Soldat tatoué

Les tatouages des gangsters Parisiens

Illustration tatoueur à l'ancienne

Dans le Paris du 19ème siècle, le tatouage était méprisé par les classes bourgeoises, c’était une pratique uniquement réservée aux pauvres et aux criminels, qui se faisaient tatouer en prison pour la plupart, et ce dès leur adolescence lorsqu’ils étaient enfermés en maison de correction. 

Pour cette première occasion ils s’inscrivaient sur l’avant bras droit « enfant du malheur », c’était alors la première étape d’une longue série, chaque fois associée à un événement marquant de leur vie, comme la première femme aimée, ou encore la mère disparue.

Lorsqu’il s’agissait d’un tatouage dédié à des personnes on inscrivait alors le prénom, le surnom, ou les initiales, en ajoutant en dessous les trois lettres P.L.V. (Pour La Vie) et l’année de l’événement. On avait donc des motifs très spécifiques, qui ne s’adaptaient pas à tout le monde.

Image tatouage hommage

Mais à la fin du 19eme siècle on voit apparaitre la tendance du tatouage à Paris, il se démocratise et vient atteindre les autres classes que les pauvres et les voyous. Une tendance venue des explorateurs des pays lointains comme les marins ou les soldats de l’armée coloniale, notamment ceux du Bat d’Af ( Bataillon d’Afrique ). Ces soldats revenaient sur la capitale presque tous tatoués de leur voyage, soit par les autochtones, soit par leurs camarades. Ces tatouages faisaient ressortir un sentiment d’appartenance à un groupe, un sentiment d’expérience vécue, et c’est ça qui a plu !

Avec cet effet de tendance, on voit alors apparaitre dans Paris de plus en plus d’ouvriers qui se font tatouer des motifs en rapport avec leur activité professionnelle, et petit à petit les différents groupuscules de voyous de la capitale suivent le mouvement pour se démarquer des nouveaux styles de tatouage tendance. 

A cette époque, le tatouage c’était une aiguille, du noir de charbon ou un peu d’encre pour les plus chanceux, et de l’eau de vie pour désinfecter.
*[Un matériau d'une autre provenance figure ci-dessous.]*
import Mathlib.Analysis.Calculus.Deriv.MeanValue
import Summits.Ventures.CertifiedManyBodySolver.Downfold.InflationComposition
import HarnessLib

/-!
# The secant premise behind a MEASURED inflation sensitivity (`S^meas = 1.2 × |secant slope|`)

Venture CertifiedManyBodySolver, cell `pub/hubbard-downfold` (stage S1 = downfolding front end),
seat hubbard-downfold-mod-2; namespace `Summit.Ventures.CertifiedManyBodySolver.Downfold.Inflation`.
`router/INFLATION-RULES.md` §P.5 / §P.9(c) replace a default power-law sensitivity by a measured
one: two structure points `V₀ e^{-δ}` and `V₀` (or a `±δ` pair) give a secant slope `m` of
`f(v) = log X(V₀ e^v) - log X(V₀)`, and at a point whose log-volume mismatch is `|v| ≤ Δ` the box is
padded by `e^{±1.2 |m| |v|}`. This file certifies exactly what the factor `1.2` assumes (§P.5c): if
the log-derivative `f'` is `K`-Lipschitz on the sampled-plus-target range then
`|f v - f 0| ≤ (|m| + K (δ + Δ)) |v|` for a one-sided pair and `(m + K · max δ Δ) |v|` for a
two-sided pair (`m` = the larger of the two slopes), so the printed `1.2 |m|` encloses as soon as
the curvature term is at most `|m| / 5`. Everything is PROVED (two applications of Lagrange's mean
value theorem, `exists_hasDerivAt_eq_slope`). WHAT THIS IS NOT: a value of `K` — the curvature bound
is a modelling input of §P.5c (there DERIVED from `t ≈ t_pd² / Δ_pd` with the runner's measured
`dΔ_pd / d ln V`), not something this file supplies.

* `sub_eq_deriv_mul_of_pos` / `sub_eq_deriv_mul_of_neg` — `f v - f 0 = f' ζ · v` with `ζ` strictly
  between `0` and `v` (mean value theorem, packaged for both signs of `v`).
* `abs_sub_le_secant_left` — one-sided pair `[-δ, 0]`, `m = (f 0 - f (-δ)) / δ`:
  `|f v - f 0| ≤ (|m| + K (δ + Δ)) · |v|` for `|v| ≤ Δ`.
* `abs_sub_le_secant_two_sided` — `±δ` pair, `m = max |m₋| |m₊|`:
  `|f v - f 0| ≤ (m + K · max δ Δ) · |v|`.
* `abs_sub_le_one_add_mul_of_margin` — if the curvature term `C` satisfies `C ≤ c · M` then a bound
  `(M + C) |v|` is at most `(1 + c) M |v|` (`c = 1/5` prints the rule's `× 1.2`).
* `mem_Icc_mul_exp_of_abs_log_div_le` — multiplicative reading of a log bound:
  `|log (x / x₀)| ≤ s`, `x, x₀ > 0` ⇒ `x ∈ [x₀ e^{-s}, x₀ e^{s}]` (via `exp_neg_le_of_abs_log_le`).
-/

namespace Summit.Ventures.CertifiedManyBodySolver.Downfold.Inflation

open Real Set

/-- Mean value theorem packaged for `v > 0`: if `f` is continuous on `[-R, R]` and has derivative
`f'` on `(-R, R)`, then for `0 < v ≤ R` there is `ζ ∈ (0, v)` with `f v - f 0 = f' ζ · v`.
[folklore] -/
theorem sub_eq_deriv_mul_of_pos {f f' : ℝ → ℝ} {R v : ℝ}
    (hcont : ContinuousOn f (Icc (-R) R)) (hder : ∀ x ∈ Ioo (-R) R, HasDerivAt f (f' x) x)
    (hv : 0 < v) (hvR : v ≤ R) : ∃ ζ ∈ Ioo 0 v, f v - f 0 = f' ζ * v := by
  have hsub : Icc 0 v ⊆ Icc (-R) R := Icc_subset_Icc (by linarith) hvR
  obtain ⟨ζ, hζ, hslope⟩ := exists_hasDerivAt_eq_slope f f' hv (hcont.mono hsub)
    (fun x hx => hder x ⟨by linarith [hx.1], by linarith [hx.2]⟩)
  refine ⟨ζ, hζ, ?_⟩
  rw [hslope, sub_zero, div_mul_cancel₀ _ hv.ne']
import Literature.NumberTheory.LFunctions.WeilTwoPrimeOddMarginHBase
import Literature.NumberTheory.LFunctions.WeilTwoPrimeOddMarginHDataP22
import Literature.NumberTheory.LFunctions.WeilBlockRowsPZ
import Literature.NumberTheory.LFunctions.WeilBlockRowsFast
import HarnessLib

/-!
# Two-prime odd-margin certificate H: dominance of rows 79–79 of `R = S'_odd(κ') − UᵀU` (factored data)

`WeilCert.checkDomRowPZ` with the materialized block `weilCert23HPm`, the factored inverse `weilCert23HDn/weilCert23HLs` and the Bessel block `weilCert23HHp`, by `decide +kernel` row by row; converted to `checkDomRow` by `WeilCert.checkDomRow_of_PZ` in the assembly file. Pure proof file.
-/

noncomputable section

namespace Literature.NumberTheory.LFunctions

set_option maxHeartbeats 0 in
/-- Kernel check of the dominance of row 79 of `R` (certificate H, factored data). [folklore] -/
theorem checkDomRowPZ1_79_weilCert23H :
    weilCert23HBase.checkDomRowPZ weilCert23HPm weilCert23HDn weilCert23HLs weilCert23HHp weilCert23HKappa' 1 79 = true :=
  WeilCert.checkDomRowPZ_of_F (by decide) (by decide +kernel : weilCert23HBase.checkDomRowF weilCert23HPm weilCert23HDn weilCert23HLs weilCert23HHp weilCert23HKappa' 1 79 = true)


end Literature.NumberTheory.LFunctions
import Mathlib
import HarnessLib
import Summits.BirchSwinnertonDyer.BirchSwinnertonDyer.Theorems.ManinLocalTwoThreeModularDegreeOfLatticeOptimal
import Literature.NumberTheory.EllipticCurves.ModularParametrizationDegree

/-!
# Degree-minimal ⟹ lattice-optimal: the two optimality currencies agree

Lead p1 gen 13 (route `ManinLocalTwoThree`; supports the C3 crux item stmt-BirchSwinnertonDyer-22968; route-independent).  Companion of
`ModularDegreeOfLatticeOptimal.lean` (p710128: a LATTICE-optimal datum `D`, `Λ_W = c Λ_f`, has minimal modular degree among all
data of the same level with the same newform).  Here the CONVERSE: if `D` is lattice-optimal and `D'` (same level, same newform,
any model `W'`) is NOT lattice-optimal, then `deg D' ≥ 2 · deg D` (`two_mul_modularDegree_le_of_not_latticeOptimal`); hence a datum
of degree `< 2 deg D` — in particular a DEGREE-MINIMAL datum — is lattice-optimal (`latticeOptimal_of_modularDegree_le`,
`latticeOptimal_of_forall_modularDegree_le`), and `D'` is lattice-optimal iff `deg D' = deg D` (`latticeOptimal_iff_modularDegree_eq`).
Finally DEGREE MULTIPLICATIVITY: `deg D' = k · deg D` with `k ≥ 1` the number of target points (`exists_modularDegree_eq_mul_of_latticeOptimal`:
a generic `φ_{D'}`-fibre is the disjoint union of the generic `φ_D`-fibres over the points `unif_W(c u)`, `c' u − z' ∈ Λ_{W'}`), so
`deg D ∣ deg D'` (`modularDegree_dvd_of_latticeOptimal`; `k = [Λ_{W'} : c' Λ_f]` is the degree of the isogeny `E_f → E'`).
So, inside a class that contains a lattice-optimal datum (the strong Weil curve with its optimal parametrisation), the
degree-minimality currency of `abs_maninConstant_eq_one_of_isSemistable` / the congruence-number files and the lattice currency
of the C2/C3 cruxes single out the same data.

Proof (fibre counting on `deg_spec`, as in the companion file): pick `l ∈ Λ_{W'}` with `l / c' ∉ Λ_f` (non-optimality, `c' ≠ 0`).  For
a parameter `z' ∈ ℂ` put `u₁ = z'/c'`, `u₂ = (z' + l)/c'`.  The fibres `F_i = {Γ₀(N)τ : φ_D(τ) = unif_W(c u_i)}` both lie in
`F' = {Γ₀(N)τ : φ_{D'}(τ) = unif_{W'}(z')}` (`c' u_i − z' ∈ Λ_{W'}`, companion lemma `fiber_subset_fiber_of_latticeOptimal`), and they are
DISJOINT: `φ_D` factors through `Y₀(N)` (`φ_eq_of_mk_eq_mk_holds'`) and `unif_W(c u₁) ≠ unif_W(c u₂)` because `c (u₁ − u₂) = −c l/c' ∈ Λ_W =
c Λ_f` would force `l / c' ∈ Λ_f`.  Off a countable set of parameters `z'` all three fibres have their generic sizes `deg D`, `deg D`,
`deg D'`, whence `2 deg D ≤ deg D'`.

HONEST FRAMING: elementary and unconditional; nothing about Manin constants, C2/C3 or BSD is proved here.  beyond-print theorem: NO
(folklore: Zagier 1985 §1, Cremona §2.10 — the strong Weil parametrisation is the unique one of minimal degree).
-/

set_option linter.dupNamespace false
set_option autoImplicit false

noncomputable section

open scoped MatrixGroups ModularForm
open CongruenceSubgroup UpperHalfPlane Literature.NumberTheory.EllipticCurves
  Literature.NumberTheory.EllipticCurves.ModularForms

namespace Summit.BirchSwinnertonDyer.BirchSwinnertonDyer.Theorems.ManinLocalTwoThree

variable {W : WeierstrassCurve ℚ} {N : ℕ} [NeZero N]

/-- Fibres of `φ_D` over two distinct points of `E(ℂ)` are disjoint subsets of `Y₀(N)`: `φ_D` is constant on `Γ₀(N)`-orbits
(`φ_eq_of_mk_eq_mk_holds'`, unconditional). -/
theorem disjoint_fiber_of_ne (D : ModularParametrizationData W N) {P₁ P₂ : (W.baseChange ℂ).toAffine.Point} (hP : P₁ ≠ P₂) :
    Disjoint {y : Y0 N | ∃ τ : ℍ, Y0.mk N τ = y ∧ D.φ τ = P₁} {y : Y0 N | ∃ τ : ℍ, Y0.mk N τ = y ∧ D.φ τ = P₂} := by
  have hinv : ∀ {τ τ' : ℍ}, Y0.mk N τ = Y0.mk N τ' → D.φ τ = D.φ τ' := D.φ_eq_of_mk_eq_mk_holds'
  rw [Set.disjoint_left]
  rintro y ⟨τ₁, h₁, hφ₁⟩ ⟨τ₂, h₂, hφ₂⟩
  exact hP (hφ₁.symm.trans ((hinv (h₁.trans h₂.symm)).trans hφ₂))

/-- Fibre inclusion, translated form: for `D` lattice-optimal and `D'` with the same newform, if `c' u − z' ∈ Λ_{W'}` then the orbits
with `φ_D(τ) = unif_W(c u)` are among those with `φ_{D'}(τ) = unif_{W'}(z')`. -/
theorem fiber_subset_fiber_of_latticeOptimal_of_mem (D : ModularParametrizationData W N)
    (hL : ∀ z ∈ D.L.lattice, ∃ w ∈ periodLattice D.f, z = D.c * w)
    {W' : WeierstrassCurve ℚ} (D' : ModularParametrizationData W' N) (hf : D'.f = D.f) (u z' : ℂ)
    (hu : (D'.c : ℂ) * u - z' ∈ D'.L.lattice) :
    {y : Y0 N | ∃ τ : ℍ, Y0.mk N τ = y ∧ D.φ τ = D.uniformize ((D.c : ℂ) * u)} ⊆
      {y : Y0 N | ∃ τ : ℍ, Y0.mk N τ = y ∧ D'.φ τ = D'.uniformize z'} := by
  have hz : D'.uniformize ((D'.c : ℂ) * u) = D'.uniformize z' := by
    rw [← sub_eq_zero, ← map_sub, D'.uniformize_eq_zero_iff]
    exact hu
  have h := fiber_subset_fiber_of_latticeOptimal D hL D' hf u
  rw [hz] at h
  exact h
/-
Copyright (c) 2026 the pub-hodgecm-mathlib formalisation cell (harness21).  Prover seat hodgecm-mathlib-R90-C10-p08 (g0) (free S1 hand), HCML SLAB R90-TF,
section S6 «Ch. 14.1–14.5 stable trace formula» (base `R90-C14`), S6 WAVE 5 card W5-c (R90-C14-plan (g0) W5 DEAL 22:05:19Z, dealt by name 22:06:14Z).  2026-09-04.
-/
import Summits.HodgeConjecture.HodgeConjecture.Theorems.R90S6SatakeGraphPartnerHom                 -- ★ W4 (R90-C14-p03): `satakeGraphPartnerAlgHom`, `graph_satakeGraphPartnerAlgHom`, `satakeGraphPartner_graph`
import Summits.HodgeConjecture.HodgeConjecture.Theorems.R90S6SatakeGraphPartnerSurjective          -- ★ W5-a (K2E1-p10, p862432): `satakeGraph_partner_surjective`
import Summits.HodgeConjecture.HodgeConjecture.Theorems.R90S6HeckeSeparatedByEigencharacterThree   -- ★ W5-b′ (R90-C14-p01, p862386): `hecke_eq_of_partner_eigencharacter_eq`
import HarnessLib

/-!
# R90 · S6 — WAVE 5 card W5-c: the SATAKE-GRAPH PARTNER MAP IS A ℂ-ALGEBRA ISOMORPHISM
# `b_w : ℋ(U(J₀,3)(E_w), K₀) ≃ₐ[ℂ] ℋ(U(J₀,2)(E_w), K₀)` at an inert unramified place (`Theorems/R90S6SatakeGraphPartnerAlgEquiv.lean`)

Cell `hodgecm-mathlib`, crux H413 (`stmt-HodgeConjecture-24833`), route of record `HCCMUnconditional`; programme R90-TF, section S6 (base `R90-C14`,
dealer R90-C14-plan (g0)), seat R90-C10-p08 (g0); card W5-c (W5 DEAL 22:05:19Z «upgrade `satakeGraphPartnerAlgHom` to an `AlgEquiv` from W5-a + W3-b»,
dealt by name 22:06:14Z with the decl list `satakeGraphPartnerAlgEquiv` ∕ `_apply` ∕ `graph_satakeGraphPartnerAlgEquiv` ∕ `_symm_graph`).  Supply for FILE D
§ (E1-c) `SatakeGraph` ∕ `StubR90ExtE1HeckeFL` consumers and the S6 ED. 2b Hecke variation in the two-place frame; pays no socket by itself.
Helper lane `--supports stmt-HodgeConjecture-24833 --as helper`; ONE definition (`satakeGraphPartnerAlgEquiv`, an `AlgEquiv.ofBijective` packaging — no
new mathematics-bearing `def`), no instance, no notation, no `sorry`; imports = the three ★ S6 Theorems files it composes (Theorems may import Theorems) + HarnessLib.

THE MATHEMATICS [Rogawski1990, §4.9 Prop. 4.9.1 p. 55; §4.5 p. 55; CartierCorvallis1979, §IV Thm. 4.1, Cor. 4.2].  `b_w = ξ̂_H : ℋ_G → ℋ_H` is the algebra
homomorphism characterised by `ξ̂_H(f)^∧(z) = f^∧(−z)` (★ W4 `satakeGraphPartnerAlgHom`, `graph_satakeGraphPartnerAlgHom`).  It is INJECTIVE because the
unramified eigencharacters `z ↦ λ_{(−z,1,1)}` separate `ℋ_G` (★ W5-b′ `hecke_eq_of_partner_eigencharacter_eq`), and SURJECTIVE because every `φH ∈ ℋ_H` lies
on the graph of some `φ` (★ W5-a `satakeGraph_partner_surjective`) while the graph is functional (★ W3-b `satakeGraph_partner_unique`).  Hence
`b_w` is a ℂ-algebra isomorphism (both algebras are `ℂ[T₁]`; print: `ℋ_G ≅ ℋ_H ≅ ℂ[Z + Z⁻¹]`).
* `satakeGraphPartnerAlgHom_injective` ∕ `_surjective` ∕ `_bijective`;
* **`satakeGraphPartnerAlgEquiv`** `:= AlgEquiv.ofBijective (satakeGraphPartnerAlgHom …) …`, read-backs `satakeGraphPartnerAlgEquiv_apply` (`= satakeGraphPartner … φ`,
  rfl), `toAlgHom_satakeGraphPartnerAlgEquiv` (rfl);
* **`graph_satakeGraphPartnerAlgEquiv`** `λ_{(z,1)}(b_w φ) = λ_{(−z,1,1)}(φ)` and **`satakeGraphPartnerAlgEquiv_symm_graph`** `λ_{(−z,1,1)}(b_w⁻¹ φH) = λ_{(z,1)}(φH)`.
ELABORATION: no `rw` with eigencharacter patterns on these carriers (keyed matching unifies the big Hecke-algebra types and times out at default heartbeats);
explicit `Eq.trans` ∕ `congrArg` chains, DEFAULT heartbeats throughout.
HONEST LABEL: local spherical Hecke algebra bookkeeping; proves no printed global statement and discharges no citation.  HC_CM is proved only modulo the 7
printed citations (2 remaining named inputs: hLiu418 = stmt-HodgeConjecture-24832, h413 = stmt-HodgeConjecture-24833) until rung 0 closes; REL ≠ ★ ≠ BUILT;
count-neutral helper.

## References
* [Rogawski1990] J. D. Rogawski, *Automorphic Representations of Unitary Groups in Three Variables*, Ann. of Math. Stud. 123 (1990), §4.9 Prop. 4.9.1 p. 55
  (`b : ℋ_G → ℋ_H`), §4.5 p. 55 (`ξ̂_H(f)^∧(z) = f^∧(−z)`), §4.5 p. 50 (unramified `λ_β`).
* [CartierCorvallis1979] P. Cartier, *Representations of 𝔭-adic groups: a survey*, PSPM 33.1 (1979), §IV Thm. 4.1, Cor. 4.2.
* [Minguez2011] A. Mínguez, *Unramified representations of unitary groups*, in *On the stabilization of the trace formula* (2011), §4.
-/

set_option autoImplicit false
-- the mandated namespace repeats the single-problem summit's segment (`HodgeConjecture.HodgeConjecture`)
set_option linter.dupNamespace false

noncomputable section

open NumberField IsDedekindDomain
open Literature.NumberTheory.Automorphic Literature.NumberTheory.Automorphic.HermitianLattice Literature.NumberTheory.Automorphic.UnitaryGroup

namespace Summit.HodgeConjecture.HodgeConjecture.R90.S6

variable {F E : Type} [Field F] [NumberField F] [Field E] [NumberField E] [Algebra F E] [Algebra.IsQuadraticExtension F E]
  (c : E ≃ₐ[F] E) (hc1 : c ≠ 1) (v : HeightOneSpectrum (𝓞 F)) (w : PlacesOver E v) (hw : c • w.1 = w.1)
  (hv : Algebra.IsUnramifiedIn (𝓞 E) v.asIdeal)

/-- **`b_w` is injective**: the unramified eigencharacters `z ↦ λ_{(−z,1,1)}` separate `ℋ(U(J₀,3)(E_w), K₀)` (★ W5-b′
`hecke_eq_of_partner_eigencharacter_eq`) and `b_w` lies on the Satake graph (★ W4 `graph_satakeGraphPartnerAlgHom`).
[cite: Rogawski1990, §4.9 Prop. 4.9.1 p. 55] [cite: CartierCorvallis1979, §IV Thm. 4.1, Cor. 4.2] -/
theorem satakeGraphPartnerAlgHom_injective : Function.Injective (satakeGraphPartnerAlgHom c hc1 v w hw hv) := fun φ φ' h =>
  hecke_eq_of_partner_eigencharacter_eq c hc1 v w hw hv φ φ' fun z =>
    ((graph_satakeGraphPartnerAlgHom c hc1 v w hw hv φ z).symm.trans
      (congrArg (fun x => unitaryHeckeEigencharacterAdic c hc1 v w hw hv ![z, 1] x) h)).trans (graph_satakeGraphPartnerAlgHom c hc1 v w hw hv φ' z)

/-- **`b_w` is surjective**: every `φH ∈ ℋ(U(J₀,2)(E_w), K₀)` lies on the graph of some `φ` (★ W5-a `satakeGraph_partner_surjective`) and the graph is
functional (★ W3-b `satakeGraph_partner_unique`). [cite: Rogawski1990, §4.9 Prop. 4.9.1 p. 55] [cite: CartierCorvallis1979, §IV Thm. 4.1, Cor. 4.2] -/
theorem satakeGraphPartnerAlgHom_surjective : Function.Surjective (satakeGraphPartnerAlgHom c hc1 v w hw hv) := by
  intro φH
  obtain ⟨φ, hφ⟩ := satakeGraph_partner_surjective c hc1 v w hw hv φH
  exact ⟨φ, satakeGraph_partner_unique c hc1 v w hw hv (satakeGraphPartnerAlgHom c hc1 v w hw hv φ) φH fun z =>
    (graph_satakeGraphPartnerAlgHom c hc1 v w hw hv φ z).trans (hφ z).symm⟩

/-- **`b_w` is bijective.** [cite: Rogawski1990, §4.9 Prop. 4.9.1 p. 55] -/
theorem satakeGraphPartnerAlgHom_bijective : Function.Bijective (satakeGraphPartnerAlgHom c hc1 v w hw hv) :=
  ⟨satakeGraphPartnerAlgHom_injective c hc1 v w hw hv, satakeGraphPartnerAlgHom_surjective c hc1 v w hw hv⟩

/-- **W5-c — the Satake-graph partner as a ℂ-ALGEBRA ISOMORPHISM `b_w : ℋ(U(J₀,3)(E_w), K₀) ≃ₐ[ℂ] ℋ(U(J₀,2)(E_w), K₀)`** (print's `ξ̂_H`,
[Rogawski1990, §4.9 Prop. 4.9.1 p. 55]): `AlgEquiv.ofBijective` of ★ W4 `satakeGraphPartnerAlgHom`.
[cite: Rogawski1990, §4.9 Prop. 4.9.1 p. 55] [cite: CartierCorvallis1979, §IV Thm. 4.1, Cor. 4.2] -/
def satakeGraphPartnerAlgEquiv :
    heckeAlgebra ℂ ↥(unitaryGroupOfForm (galAdicCompletionMap (L := E) c hw) ((StdForm.antidiagonal 3).over (w.1.adicCompletion E)))
        (unitaryInt (galAdicCompletionMap (L := E) c hw) ((StdForm.antidiagonal 3).over (w.1.adicCompletion E))) ≃ₐ[ℂ]
      heckeAlgebra ℂ ↥(unitaryGroupOfForm (galAdicCompletionMap (L := E) c hw) ((StdForm.antidiagonal 2).over (w.1.adicCompletion E)))
        (unitaryInt (galAdicCompletionMap (L := E) c hw) ((StdForm.antidiagonal 2).over (w.1.adicCompletion E))) :=
  AlgEquiv.ofBijective (satakeGraphPartnerAlgHom c hc1 v w hw hv) (satakeGraphPartnerAlgHom_bijective c hc1 v w hw hv)

/-- Read-back: on elements the isomorphism is `φ ↦ φ^H` (definitional). [cite: Rogawski1990, §4.5 p. 55] -/
theorem satakeGraphPartnerAlgEquiv_apply
    (φ : heckeAlgebra ℂ ↥(unitaryGroupOfForm (galAdicCompletionMap (L := E) c hw) ((StdForm.antidiagonal 3).over (w.1.adicCompletion E)))
      (unitaryInt (galAdicCompletionMap (L := E) c hw) ((StdForm.antidiagonal 3).over (w.1.adicCompletion E)))) :
    satakeGraphPartnerAlgEquiv c hc1 v w hw hv φ = satakeGraphPartner c hc1 v w hw hv φ := rfl

/-- Read-back: the underlying algebra hom is ★ W4 `satakeGraphPartnerAlgHom` (definitional). [cite: Rogawski1990, §4.9 p. 55] -/
theorem toAlgHom_satakeGraphPartnerAlgEquiv :
    (satakeGraphPartnerAlgEquiv c hc1 v w hw hv).toAlgHom = satakeGraphPartnerAlgHom c hc1 v w hw hv := rfl

/-- **Graph law of the isomorphism** (the form (E1-c) consumers read): `λ^{(2)}_{(z,1)}(b_w φ) = λ^{(3)}_{(−z,1,1)}(φ)` for every `z ∈ ℂˣ`.
[cite: Rogawski1990, §4.5 p. 55; §4.9 p. 55] -/
theorem graph_satakeGraphPartnerAlgEquiv
    (φ : heckeAlgebra ℂ ↥(unitaryGroupOfForm (galAdicCompletionMap (L := E) c hw) ((StdForm.antidiagonal 3).over (w.1.adicCompletion E)))
      (unitaryInt (galAdicCompletionMap (L := E) c hw) ((StdForm.antidiagonal 3).over (w.1.adicCompletion E)))) (z : ℂˣ) :
    unitaryHeckeEigencharacterAdic c hc1 v w hw hv ![z, 1] (satakeGraphPartnerAlgEquiv c hc1 v w hw hv φ) =
      unitaryHeckeEigencharacterAdic c hc1 v w hw hv ![-z, 1, 1] φ :=
  satakeGraphPartner_graph c hc1 v w hw hv φ z

/-- **Graph law of the INVERSE**: `λ^{(3)}_{(−z,1,1)}(b_w⁻¹ φH) = λ^{(2)}_{(z,1)}(φH)` for every `z ∈ ℂˣ` (mind the sign side).
[cite: Rogawski1990, §4.5 p. 55; §4.9 p. 55] -/
theorem satakeGraphPartnerAlgEquiv_symm_graph
    (φH : heckeAlgebra ℂ ↥(unitaryGroupOfForm (galAdicCompletionMap (L := E) c hw) ((StdForm.antidiagonal 2).over (w.1.adicCompletion E)))
      (unitaryInt (galAdicCompletionMap (L := E) c hw) ((StdForm.antidiagonal 2).over (w.1.adicCompletion E)))) (z : ℂˣ) :
    unitaryHeckeEigencharacterAdic c hc1 v w hw hv ![-z, 1, 1] ((satakeGraphPartnerAlgEquiv c hc1 v w hw hv).symm φH) =
      unitaryHeckeEigencharacterAdic c hc1 v w hw hv ![z, 1] φH :=
  (graph_satakeGraphPartnerAlgHom c hc1 v w hw hv ((satakeGraphPartnerAlgEquiv c hc1 v w hw hv).symm φH) z).symm.trans
    (congrArg (fun x => unitaryHeckeEigencharacterAdic c hc1 v w hw hv ![z, 1] x)
      (AlgEquiv.ofBijective_apply_symm_apply (satakeGraphPartnerAlgHom c hc1 v w hw hv)
        (satakeGraphPartnerAlgHom_bijective c hc1 v w hw hv) φH))

end Summit.HodgeConjecture.HodgeConjecture.R90.S6

end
Quant à la précision, tout reposait sur la main tremblotante du camarade … mais peu importe, ce qui était important pour ces voyous à l’époque, c’était plutôt la signification.

Tatouage nos deux coeurs sont unis pour la vie

En termes de nouveaux motifs chez les gangsters on retrouve alors des coeurs percés, des poignards, des fleurs, des serpents, des tigres, des chiens, ou encore des pigeons messagers. Des nouveaux motifs qui viennent s’ajouter aux anciens, qui étaient souvent des dessins obscènes, ou des phrases provocatrices contre la société, les politiques, et l’autorité : « mort aux vaches » ; « né sous une mauvaise étoile » …

À cette époque les gangsters éprouvaient aussi beaucoup d’intérêt pour les points, car selon leur disposition il signifient justement une appartenance à un groupe, on avait entre autre :

– Les 5 points en croix sur la main gauche pour signifier « enfermé entre 4 murs » pour ceux qui étaient passés par la case prison.

Tatouages en point signification gangster

– Le point sur la joue gauche ou sous l’oeil gauche, appelé « lentille » à l’époque, pour s’identifier comme voyou.

– Le point sous l’deuil droit, dit « le point de Fraye », pour s’identifier entre homosexuels.

Tatouage point sous l'oeil

Il y avait aussi le tatouage des proxénètes, un métier très répandu dans le Paris de cette époque : une tête de femme dans une feuille de trèfle, car le trèfle en argot signifie l’argent, et que ces femmes sont là pour lui en rapporter. Par ailleurs à l’époque on appelait le proxénète le « souteneur », et les femmes les « marmites » – Le souteneur et ses marmites.

On trouvait aussi un grand intérêt pour les serpents, et encore aujourd’hui. Sa symbolique varie selon sa position, si il a la tête vers le haut il symbolise le chagrin d’amour, et le désir de vengeance par rapport à ça, et si il a la tête vers le bas, c’est que ce chagrin a déjà été vengé, et qu’on décourage qui que ce soit de s’en prendre à ceux qu’on aime.

En plus d’être un signe de reconnaissance entre les gangsters, les tatouages étaient donc un journal de bord, c’était à l’époque l’autobiographie de ceux qui ne savaient pas écrire. Et petit à petit ils se sont démocratisés, et ont gagné en popularité pour leur coté esthétique. De nos jours, la signification n’est plus obligatoire même si c’est vrai qu’elle est censée être l’élément déclencheur du tatouage. C’est toujours mieux si il y en a une, mais autrement ce n’est pas bien grave, tant qu’il est beau et qu’il te plaît, c’est ça l’important.